The evaluation takes place in the form of REST API (GET) calls to the ServiceNow Change Request API. The ADO Quality Gate collects samples in a defined interval (minimum 5 minutes) to determine the Change Request state based on quality gate success criteria. If the success criteria are satisifed after two consequent 5-minute samples, then the Pipeline stage proceeds with the deployment.
The Pipeline stage can be configured with an Agentless Task, which uses the “Update ServiceNow Change Request” Task to change the state of the linked ServiceNow Change Request to “Support”. This Task also adds a “Work Note” to the ServiceNow Change Request with the Pipeline Release name, Team Project, and link to the Pipeline run.

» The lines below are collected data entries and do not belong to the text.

/-- **`N_n · p̂_n ∈ ℤ` for every `n ≥ 1`** (the W1 replacement of `IntegralT`). -/
theorem exists_int_bigN_mul_formPT {n : ℕ} (hn : 1 ≤ n) :
    ∃ z : ℤ, (bigN n : ℚ) * formPT (aT n) (bT n) = z :=
  exists_int_of_padicNorm_le_one fun _ hp => padicNorm_bigN_mul_formPT_le_one hn hp

/-! ### The common cells: `p^ℓ ∣ Q_n·D₁₆ₙD₁₅ₙp_n + N_n p̂_n` -/

/-- Generic cell step: a class prime `p ≤ 15n`, `26n < p²`, with `p^ℓ ∣ D₁₆ₙD₁₅ₙ p_n` (first tale) and
`‖p̂_n‖_p ≤ p^{2−ℓ}` (second tale) divides `Q_n·pP15num n + z`, `z = N_n p̂_n`, to order `ℓ`. -/
theorem pow_dvd_sum_of_tales {n p ℓ : ℕ} (hp : p.Prime) (hp15 : p ≤ 15 * n)
    (hP : (p : ℤ) ^ ℓ ∣ pP15num n)
    (hT : @padicNorm p (formPT (aT n) (bT n)) ≤ (p : ℚ) ^ (2 - ℓ : ℤ))
    {z : ℤ} (hz : (bigN n : ℚ) * formPT (aT n) (bT n) = z) :
    (p : ℤ) ^ ℓ ∣ (quot n : ℤ) * pP15num n + z := by
  haveI := Fact.mk hp
  have hp0 : (p : ℚ) ≠ 0 := by exact_mod_cast hp.ne_zero
  have hnn := padicNorm.nonneg (p := p)
  refine dvd_add (hP.mul_left _) ?_
  have hD := padicNorm_lcmUpto_le (p := p) (M := 17 * n) (by omega)
  have hF1 : padicNorm p ((fudge n : ℕ) : ℚ) ≤ 1 := padicNorm.of_nat _
  have hnorm : padicNorm p (z : ℚ) ≤ (p : ℚ) ^ (-(ℓ : ℤ)) := by
    rw [← hz, bigN]; push_cast
    rw [padicNorm.mul, padicNorm.mul, padicNorm.mul, padicNorm.mul]
    calc _ ≤ (p : ℚ) ^ (-(1 : ℤ)) * (p : ℚ) ^ (-(1 : ℤ)) * (1 * 1) * (p : ℚ) ^ (2 - ℓ : ℤ) :=
          mul_le_mul (mul_le_mul (mul_le_mul hD hD (hnn _) (by positivity)) (mul_le_mul hF1 hF1 (hnn _) zero_le_one)
            (mul_nonneg (hnn _) (hnn _)) (by positivity)) hT (hnn _) (by positivity)
      _ = (p : ℚ) ^ (-(ℓ : ℤ)) := by rw [mul_one, mul_one, ← zpow_add₀ hp0, ← zpow_add₀ hp0]; congr 1; ring
  exact_mod_cast (padicNorm.dvd_iff_norm_le (p := p) (n := ℓ) (z := z)).2 hnorm

variable {n p : ℕ}

/-- Cell `[1/11, 2/17)` (= `ivl 9`), level 1: first tale `ivl_1_left`, second tale `phat_ivl_9_EZ` (`E ≥ 2`). -/
theorem pow_dvd_sum_cell9 (hn : 1 ≤ n) (hp : p.Prime) (hp2 : 26 * n < p ^ 2)
    (h1 : (1 / 11 : ℝ) ≤ Int.fract ((n : ℝ) / p)) (h2 : Int.fract ((n : ℝ) / p) < 2 / 17)
    {z : ℤ} (hz : (bigN n : ℚ) * formPT (aT n) (bT n) = z) : (p : ℤ) ^ 1 ∣ (quot n : ℤ) * pP15num n + z := by
  haveI := Fact.mk hp
  obtain ⟨hu, hv⟩ := mod_bounds_of_fract (U₁ := 1) (U₂ := 11) (V₁ := 2) (V₂ := 17) hp.pos
    (by norm_num) (by norm_num) (by exact_mod_cast h1) (by exact_mod_cast h2)
  have hmod : n % p ≤ n := Nat.mod_le n p
  have hu' : (1 : ℤ) * p ≤ 11 * ((n : ℤ) % p) := by rw [← Int.natCast_mod]; exact_mod_cast hu
  have hv' : (17 : ℤ) * ((n : ℤ) % p) < 2 * p := by rw [← Int.natCast_mod]; exact_mod_cast hv
  refine pow_dvd_sum_of_tales hp (by omega) (ivl_1_left hn hp hp2 h1 (h2.trans (by norm_num))).2 ?_ hz
  refine (padicNorm_formPT_le hn hp2 (e := 2) fun k _ _ => phat_ivl_9_EZ hp hu' hv' k).trans ?_
  exact zpow_le_zpow_right₀ (by exact_mod_cast hp.one_lt.le) (by norm_num)

/-- Cell `[2/17, 3/17)`, level 1: `ivl_1_left` and `phat_cell_2_17`. -/
theorem pow_dvd_sum_cellC (hn : 1 ≤ n) (hp : p.Prime) (hp2 : 26 * n < p ^ 2)
    (h1 : (2 / 17 : ℝ) ≤ Int.fract ((n : ℝ) / p)) (h2 : Int.fract ((n : ℝ) / p) < 3 / 17)
    {z : ℤ} (hz : (bigN n : ℚ) * formPT (aT n) (bT n) = z) : (p : ℤ) ^ 1 ∣ (quot n : ℤ) * pP15num n + z := by
  haveI := Fact.mk hp
  obtain ⟨hu, -⟩ := mod_bounds_of_fract (U₁ := 2) (U₂ := 17) (V₁ := 3) (V₂ := 17) hp.pos
    (by norm_num) (by norm_num) (by exact_mod_cast h1) (by exact_mod_cast h2)
  have hmod : n % p ≤ n := Nat.mod_le n p
  exact pow_dvd_sum_of_tales hp (by omega)
    (ivl_1_left hn hp hp2 ((show (1 / 11 : ℝ) ≤ 2 / 17 by norm_num).trans h1) (h2.trans (by norm_num))).2
    (phat_cell_2_17 hn hp2 h1 h2) hz

/-- Cell `[2/11, 1/5)` (= `ivl 11`), level 2: `ivl_11` and `phat_cell_2_11`. -/
theorem pow_dvd_sum_cell11 (hn : 1 ≤ n) (hp : p.Prime) (hp2 : 26 * n < p ^ 2)
    (h1 : (2 / 11 : ℝ) ≤ Int.fract ((n : ℝ) / p)) (h2 : Int.fract ((n : ℝ) / p) < 1 / 5)
    {z : ℤ} (hz : (bigN n : ℚ) * formPT (aT n) (bT n) = z) : (p : ℤ) ^ 2 ∣ (quot n : ℤ) * pP15num n + z := by
  haveI := Fact.mk hp
  obtain ⟨hu, -⟩ := mod_bounds_of_fract (U₁ := 2) (U₂ := 11) (V₁ := 1) (V₂ := 5) hp.pos
    (by norm_num) (by norm_num) (by exact_mod_cast h1) (by exact_mod_cast h2)
  have hmod : n % p ≤ n := Nat.mod_le n p
  exact pow_dvd_sum_of_tales hp (by omega) (ivl_11 hn hp hp2 h1 h2).2 (phat_cell_2_11 hn hp2 h1 h2) hz

/-- Cell `[1/5, 3/13)`, level 1: `ivl_1_left` and `phat_cell_1_5`. -/
theorem pow_dvd_sum_cellTc (hn : 1 ≤ n) (hp : p.Prime) (hp2 : 26 * n < p ^ 2)
    (h1 : (1 / 5 : ℝ) ≤ Int.fract ((n : ℝ) / p)) (h2 : Int.fract ((n : ℝ) / p) < 3 / 13)
    {z : ℤ} (hz : (bigN n : ℚ) * formPT (aT n) (bT n) = z) : (p : ℤ) ^ 1 ∣ (quot n : ℤ) * pP15num n + z := by
  haveI := Fact.mk hp
  obtain ⟨hu, -⟩ := mod_bounds_of_fract (U₁ := 1) (U₂ := 5) (V₁ := 3) (V₂ := 13) hp.pos
    (by norm_num) (by norm_num) (by exact_mod_cast h1) (by exact_mod_cast h2)
  have hmod : n % p ≤ n := Nat.mod_le n p
  exact pow_dvd_sum_of_tales hp (by omega)
    (ivl_1_left hn hp hp2 ((show (1 / 11 : ℝ) ≤ 1 / 5 by norm_num).trans h1) h2).2 (phat_cell_1_5 hn hp2 h1 h2) hz

/-- Cell `[3/11, 5/17)` (⊂ `ivl 12`), level 2: `ivl_12` and `phat_cell_3_11`. -/
theorem pow_dvd_sum_cellTd (hn : 1 ≤ n) (hp : p.Prime) (hp2 : 26 * n < p ^ 2)
    (h1 : (3 / 11 : ℝ) ≤ Int.fract ((n : ℝ) / p)) (h2 : Int.fract ((n : ℝ) / p) < 5 / 17)
    {z : ℤ} (hz : (bigN n : ℚ) * formPT (aT n) (bT n) = z) : (p : ℤ) ^ 2 ∣ (quot n : ℤ) * pP15num n + z := by
  haveI := Fact.mk hp
  obtain ⟨hu, -⟩ := mod_bounds_of_fract (U₁ := 3) (U₂ := 11) (V₁ := 5) (V₂ := 17) hp.pos
    (by norm_num) (by norm_num) (by exact_mod_cast h1) (by exact_mod_cast h2)
  have hmod : n % p ≤ n := Nat.mod_le n p
  exact pow_dvd_sum_of_tales hp (by omega) (ivl_12 hn hp hp2 h1 (h2.trans (by norm_num))).2
    (phat_cell_3_11 hn hp2 h1 h2) hz

/-- Cell `[5/17, 4/13)` (⊂ `ivl 2`), level 1: `ivl_2` and `phat_cell_5_17`. -/
theorem pow_dvd_sum_cellTg (hn : 1 ≤ n) (hp : p.Prime) (hp2 : 26 * n < p ^ 2)
    (h1 : (5 / 17 : ℝ) ≤ Int.fract ((n : ℝ) / p)) (h2 : Int.fract ((n : ℝ) / p) < 4 / 13)
    {z : ℤ} (hz : (bigN n : ℚ) * formPT (aT n) (bT n) = z) : (p : ℤ) ^ 1 ∣ (quot n : ℤ) * pP15num n + z := by
  haveI := Fact.mk hp
  obtain ⟨hu, -⟩ := mod_bounds_of_fract (U₁ := 5) (U₂ := 17) (V₁ := 4) (V₂ := 13) hp.pos
    (by norm_num) (by norm_num) (by exact_mod_cast h1) (by exact_mod_cast h2)
  have hmod : n % p ≤ n := Nat.mod_le n p
  exact pow_dvd_sum_of_tales hp (by omega)
    (ivl_2 hn hp hp2 ((show (3 / 11 : ℝ) ≤ 5 / 17 by norm_num).trans h1) (h2.trans (by norm_num))).2
    (phat_cell_5_17 hn hp2 h1 h2) hz

/-- Cell `[4/13, 6/17)` (⊂ `ivl 2`), level 1: `ivl_2` and `phat_cell_4_13`. -/
theorem pow_dvd_sum_cellTe (hn : 1 ≤ n) (hp : p.Prime) (hp2 : 26 * n < p ^ 2)
    (h1 : (4 / 13 : ℝ) ≤ Int.fract ((n : ℝ) / p)) (h2 : Int.fract ((n : ℝ) / p) < 6 / 17)
    {z : ℤ} (hz : (bigN n : ℚ) * formPT (aT n) (bT n) = z) : (p : ℤ) ^ 1 ∣ (quot n : ℤ) * pP15num n + z := by
  haveI := Fact.mk hp
  obtain ⟨hu, -⟩ := mod_bounds_of_fract (U₁ := 4) (U₂ := 13) (V₁ := 6) (V₂ := 17) hp.pos
    (by norm_num) (by norm_num) (by exact_mod_cast h1) (by exact_mod_cast h2)
  have hmod : n % p ≤ n := Nat.mod_le n p
  exact pow_dvd_sum_of_tales hp (by omega)
    (ivl_2 hn hp hp2 ((show (3 / 11 : ℝ) ≤ 4 / 13 by norm_num).trans h1) (h2.trans (by norm_num))).2
    (phat_cell_4_13 hn hp2 h1 h2) hz

/-- Cell `[4/11, 5/13)` (= `ivl 13`), level 2: `ivl_13` and `phat_cell_4_11`. -/
theorem pow_dvd_sum_cellTf (hn : 1 ≤ n) (hp : p.Prime) (hp2 : 26 * n < p ^ 2)
    (h1 : (4 / 11 : ℝ) ≤ Int.fract ((n : ℝ) / p)) (h2 : Int.fract ((n : ℝ) / p) < 5 / 13)
    {z : ℤ} (hz : (bigN n : ℚ) * formPT (aT n) (bT n) = z) : (p : ℤ) ^ 2 ∣ (quot n : ℤ) * pP15num n + z := by
  haveI := Fact.mk hp
  obtain ⟨hu, -⟩ := mod_bounds_of_fract (U₁ := 4) (U₂ := 11) (V₁ := 5) (V₂ := 13) hp.pos
    (by norm_num) (by norm_num) (by exact_mod_cast h1) (by exact_mod_cast h2)
  have hmod : n % p ≤ n := Nat.mod_le n p
  exact pow_dvd_sum_of_tales hp (by omega) (ivl_13 hn hp hp2 h1 h2).2 (phat_cell_4_11 hn hp2 h1 h2) hz

end Summit.KontsevichZagierPeriods.Zeta5Search.TwoTaleP15CommonCells

end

GHEC EMU “main” Branch Policy Protection
Protecting the “main” Branch of each repository from unauthorized/accidental deletion or change on protected rules
NOTE: This solution was developed and enforced prior to GitHub providing the modern branch rulesets on the Enterprise, Organization, and Repository levels.
GHEC | Front Door | Function App |
---|---|---|
![]() |
![]() |
![]() |
The solution allows GHEC Enterprise and Organization Administrators to set an “enforced” branch policy for the “main” branch of each GHEC EMU Enterprise so that users with repo “admin” role cannot intentionally or accidentally delete the “main” branch and/or override “protected” branch policy rules. Repo Admins are however allowed to add extra rules to the “main” branch policy.
Value Added
- Overcome the repository “admin” role GHEC limitation where repo “admin” can delete and/or change branch policy protections and/or rules.
- Uniformely protect the “main” branch of each GHEC EMU repo in all managed Organizations
- Allow for added-on protection rules in the “main” branch policy protection, while retaining and enforcing the “protected” rules
Solution Architecture
The solution is using an Enterprise set Webhook which is set to monitor for “branch protection rules” events. The webhook is also “linked” with an Azure Front Door URL where it is sendign the payload whenever it is triggered by the set event.
In Azure, the Azure Front Door is receiving the payload from GHEC and then based on Rule Sets, it forward the payload to one of the two HTTP-Triggered Function Apps which are set on Azure Front Door through Origin Groups.
These two HTTP-Triggered Function Apps are set in an “active-active” setting to provide geo-reduduncy to the solution. When the Function App retrieves the payload from Azure Front Door, it runs a PowerShell script which based on the payload content, it calls back the GHEC Repo from which the “policy change” event originated, and through GitHub REST APIS, either it restores the “main” branch policy if it has been deleted, or restores the individual policy rules inside the “main” branch policy object, if they have been changed fron the values enforced.